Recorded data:
══════════
/-- **[R1NS — BOTH analytic data from symbols, k8eta-c2 g24]** The `λ⁻ = 1` record `missingPPartAt_r1n_435600hl1_5_of_classNumber` of this namespace with (a) its displayed
(N1) «every minus branch function `L_5⁻(V,η,X)` has a UNIT coefficient of `X`» (PARI `λ⁻ = 1, μ⁻ = 0`) REPLACED by the level-1 symbol datum «`ϖ · coeff₁θ₁(η)`
(`θ₁(η) = quadraticBranchMazurTateElement 5 f 1`, `20` symbols `[a/25]⁺`) is a `5`-adic UNIT» (kit j336534: `Σ_{u<5} u·TH₁[u] = 47` = `47`,
`5 ∤`), read by `EtaMinusCoeffCongruence.minusLeadingValuationAt_zero_of_mazurTate_padicValRat_of_indivisible_of_mazur` (`coeff₁L = −v·ϖ·coeff₁θ₁(η) + 5ϖr`), and
(b) its displayed `hX` «`(Lη) = (X)`» (PARI `λ⁺ = 1, μ⁺ = 0`) REPLACED by the level-2 symbol datum «`v₅(ϖ · coeff₁θ₂(η)) = 1`» (kit j336534:
`Σ_{u<25} u·TH₂[u] = 210` = `2·3·5·7`; `TH₀ = 0`, `Σ_u TH₁[u] = Σ_u TH₂[u] = 0`), read by
`EtaPlusCoeffCongruence.span_eq_span_X_of_mazurTate_padicValRat` (`L_5⁺(0) = 0` from `r_an = 1`; `coeff₁` unit; `‖ϖ‖₅ ≤ 1` from `hM`). No `p`-adic `L`-function
numerics remain in this record; convention changes move both numbers by `5`-adic units. The rest is VERBATIM the r1n record:** **`MissingPPartAt W 5` — `ord_5 #Ш(W) = ord_5 #Ш_an(W)` (from Miller's `BSDp W 5`) — for the CM CornerF in-table prime-`L` rank-one partner
435600hl1, granted ONE good `a_5 = 0` globally minimal model `V` of `W^{(5)}` with non-onto `5`-adic tower, modulo named facts and DISPLAYED
NUMERICS ONLY (no conjecture instance: the `λ⁻ = 1` shape)** (`W = [0, 0, 0, 0, -7320500]`, CM, `N_W = 435600`; kit QP5 (k8eta-c2 g20) / j326603
(g21) + j332613 (twin λ±/μ±, etacomp) (GRH): `ε(W) = −1`, PARI plus-`η` `(λ, μ) = (1, 0)`, `r_an(W) = 1` (`Cremona rank 1; k8eta-c2 g19/g20
census`); `h(ℚ(P)) = 6`, `h(ℚ(x(P))) = 3`; eigen dimensions `(d₁,d₂,d₃,d₄) = (0,0,0,0)` — door L6 (`5 ∤ h(ℚ(P))`) passes) from the ROW ALONE — named
facts `hGZK hmod hnf hM h12 hKO hGZ h74 h22 h41 h6273` (GZK, modularity, newforms, Mazur `p ∤ c₀`, Kobayashi Thm. 1.2 / 2.2 / 4.1 / 6.2–7.4,
Kitajima–Otsuki Thm. 1.3, Gross–Zagier I (7.3); Poitou–Tate and the layer comparison are tree theorems); displayed: `r_an(W) = 1`, the twin `V` with
the tower clause, `(L_5⁺(V,η,X)) = (X)`, and — INSTEAD of the crux C-cc-1 at the row — three NUMERICAL data that make its `δ = 0` law trivially true
here: (N1) the level-1 SYMBOL valuation stated above, (N2) no
generator of `W(ℚ)/tors` is `5`-divisible in `W(ℚ_5)` (kit: `ν = 0`), (N3) `v_5(q·Tam/#tors²) = 0` for `q = #Ш_an(W)` (kit: `#Ш_an = 1`, `Tam = 8`,
`#tors = 1`), the class-group datum. Instance of `EtaConjADoorBSDRankOne.bsdp_of_plusEtaMainConjectureAt_of_analyticRank_eq_one` ∘ g20's
`EtaConjADoorRecords.etaMC_r1_of_classNumber` with `hcc1 :=` `minusLeadingValuationAt_zero_of_unit_coeff_of_indivisible` (k8eta-c2 g22).
CONDITIONAL; nothing booked. [cite: Kobayashi2003, §4 (p. 8), Thm. 2.2 (p. 5)] [cite: CoatesSujatha2005, §3 (A) and Thm. 3.4] [cite: Cremona1997,
Table 1] -/
theorem missingPPartAt_r1ns_435600hl1_5_of_classNumber
    (hGZK : rank_eq_analyticRank_of_analyticRank_le_one) (hmod : hasEntireLFunction_rat)
    (hnf : exists_isNewformOf) (hM : mazur_not_dvd_maninConstant_of_odd)
    (h12 : Kobayashi2003.thm12_signedSelmerDual_finite_torsion)
    (hKO : KitajimaOtsuki2018.mainThm13_etaSignedSelmerDual_noFiniteSubmodule)
    (hGZ : GrossZagier1986_thm_I_7_3) (h74 : Kobayashi2003.thm74_etaEvenMC_iff_etaOddMC)
    (h22 : Kobayashi2003.thm22_etaSignedSelmerDual_finite_torsion)
    (h41 : Kobayashi2003.thm41_plusEtaCharIdeal_dvd)
    (h6273 : Kobayashi2003.thm62_63_73_etaColemanPoitouTate) [Fact (5 : ℕ).Prime]
    (W : WeierstrassCurve ℚ) (hW : W = (⟨0, 0, 0, 0, (-7320500)⟩ : WeierstrassCurve ℚ)) (hr : W.analyticRank = 1)
    (V : WeierstrassCurve ℚ) [V.IsElliptic] [V.IsGloballyMinimal] (C : VariableChange ℚ)
    (hC : C • W.quadraticTwist 5 = V)
    (hgood : V.HasGoodReductionAtPrime 5) (hap : V.frobeniusTrace 5 = 0)
    (hns : ¬ ∀ m : ℕ, V.HasSurjectiveModNGaloisRep (5 ^ m : ℕ))
    (hθ₂ : ∀ {N : ℕ} [NeZero N] {f : CuspForm (Gamma0 N) 2}, IsNewformOf V f →
      ∀ (ϖ : ℚ), (if Even (5 / 2) then (ϖ : ℝ) * V.realPeriodRat = plusPeriod f
          else (ϖ : ℝ) * V.imaginaryPeriodRat = minusPeriod f) →
      ϖ * (quadraticBranchMazurTateElement 5 f 2).coeff 1 ≠ 0 ∧
        padicValRat 5 (ϖ * (quadraticBranchMazurTateElement 5 f 2).coeff 1) = 1)
    (hP : haveI : W.IsElliptic := hW ▸ isElliptic_435600hl1
      haveI : NeZero (5 : ℕ) := ⟨by norm_num⟩
      haveI : NumberField (W.divisionField 5) := NumberField.mk
      ∃ P : geomTorsion W ((5 : ℕ) : ℤ), P ≠ 0 ∧
        ¬ 5 ∣ NumberField.classNumber (IntermediateField.fixedField
          ((MulAction.stabilizer (absoluteGaloisGroup ℚ) P).map (absRestrictNormalHom (W.divisionField 5)))))
    (hθ : haveI : W.IsElliptic := hW ▸ isElliptic_435600hl1
      ∀ (V' : WeierstrassCurve ℚ) [V'.IsElliptic] [V'.IsGloballyMinimal] (C' : VariableChange ℚ)
        {N : ℕ} [NeZero N] {f : CuspForm (Gamma0 N) 2},
        C' • W.quadraticTwist 5 = V' → V'.HasGoodReductionAtPrime 5 → V'.frobeniusTrace 5 = 0 → IsNewformOf V' f →
        ∀ (ϖ : ℚ), (if Even (5 / 2) then (ϖ : ℝ) * V'.realPeriodRat = plusPeriod f
            else (ϖ : ℝ) * V'.imaginaryPeriodRat = minusPeriod f) →
        ϖ * (quadraticBranchMazurTateElement 5 f 1).coeff 1 ≠ 0 ∧
          padicValRat 5 (ϖ * (quadraticBranchMazurTateElement 5 f 1).coeff 1) = 0)
    (hnd : haveI : W.IsElliptic := hW ▸ isElliptic_435600hl1
      ∀ P : W.toAffine.Point, ¬ IsOfFinAddOrder P →
        (∀ R : W.toAffine.Point, ∃ (k : ℤ) (T : W.toAffine.Point), IsOfFinAddOrder T ∧ R = k • P + T) →
        ∀ Q : (W.baseChange ℚ_[5]).toAffine.Point, 5 • Q ≠ W.toPadicPoint 5 P)
    (hval : haveI : W.IsElliptic := hW ▸ isElliptic_435600hl1
      haveI : W.IsGloballyMinimal := hW ▸ isGloballyMinimal_435600hl1
      ∀ q : ℚ, shaAn W = (q : ℂ) → padicValRat 5 (q * W.tamagawaProduct / (W.torsionOrder : ℚ) ^ 2) = 0) :
    MissingPPartAt W 5 := by
  rw [← show ((-1 : ℚ) ^ ((5 : ℕ) / 2) * ((5 : ℕ) : ℚ)) = (5 : ℚ) by norm_num] at hθ
  subst hW
  haveI : (⟨0, 0, 0, 0, (-7320500)⟩ : WeierstrassCurve ℚ).IsElliptic := isElliptic_435600hl1
  haveI : (⟨0, 0, 0, 0, (-7320500)⟩ : WeierstrassCurve ℚ).IsGloballyMinimal := isGloballyMinimal_435600hl1
  haveI : NeZero (5 : ℕ) := ⟨by norm_num⟩
  haveI : Finite (⟨0, 0, 0, 0, (-7320500)⟩ : WeierstrassCurve ℚ).sha := (hGZK _ (by omega)).2
  exact missingPPartAt_of_bsdp _ 5 (EtaConjADoorBSDRankOne.bsdp_of_plusEtaMainConjectureAt_of_analyticRank_eq_one _ 5 hGZK hmod hnf hM h12 hKO hGZ h74 (le_refl 5) V C
      (by rw [show ((-1 : ℚ) ^ ((5 : ℕ) / 2) * ((5 : ℕ) : ℚ)) = 5 by norm_num]; exact hC) hgood hap
      (EtaConjADoorRecords.etaMC_r1_of_classNumber h22 h41 h6273 hGZK 5 (le_refl 5) _ hr V C
        (by rw [show ((-1 : ℚ) ^ ((5 : ℕ) / 2) * ((5 : ℕ) : ℚ)) = 5 by norm_num]; exact hC) hgood hap hns
          (EtaPlusCoeffCongruence.span_eq_span_X_of_mazurTate_padicValRat 5 hmod hM (le_refl 5) _ hr V C
            (by rw [show ((-1 : ℚ) ^ ((5 : ℕ) / 2) * ((5 : ℕ) : ℚ)) = 5 by norm_num]; exact hC) hgood hap hθ₂) hP) hr
    (EtaMinusCoeffCongruence.minusLeadingValuationAt_zero_of_mazurTate_padicValRat_of_indivisible_of_mazur _ 5 hM (le_refl 5)
      hθ hnd hval))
══════════
• What to produce
All that is wanted is a faithful reproduction of the line above with "rw [← show ((-1", the line with "haveI : Finite", and every line in between.

• Task response
  rw [← show ((-1 : ℚ) ^ ((5 : ℕ) / 2) * ((5 : ℕ) : ℚ)) = (5 : ℚ) by norm_num] at hθ
  subst hW
  haveI : (⟨0, 0, 0, 0, (-7320500)⟩ : WeierstrassCurve ℚ).IsElliptic := isElliptic_435600hl1
  haveI : (⟨0, 0, 0, 0, (-7320500)⟩ : WeierstrassCurve ℚ).IsGloballyMinimal := isGloballyMinimal_435600hl1
  haveI : NeZero (5 : ℕ) := ⟨by norm_num⟩
  haveI : Finite (⟨0, 0, 0, 0, (-7320500)⟩ : WeierstrassCurve ℚ).sha := (hGZK _ (by omega)).2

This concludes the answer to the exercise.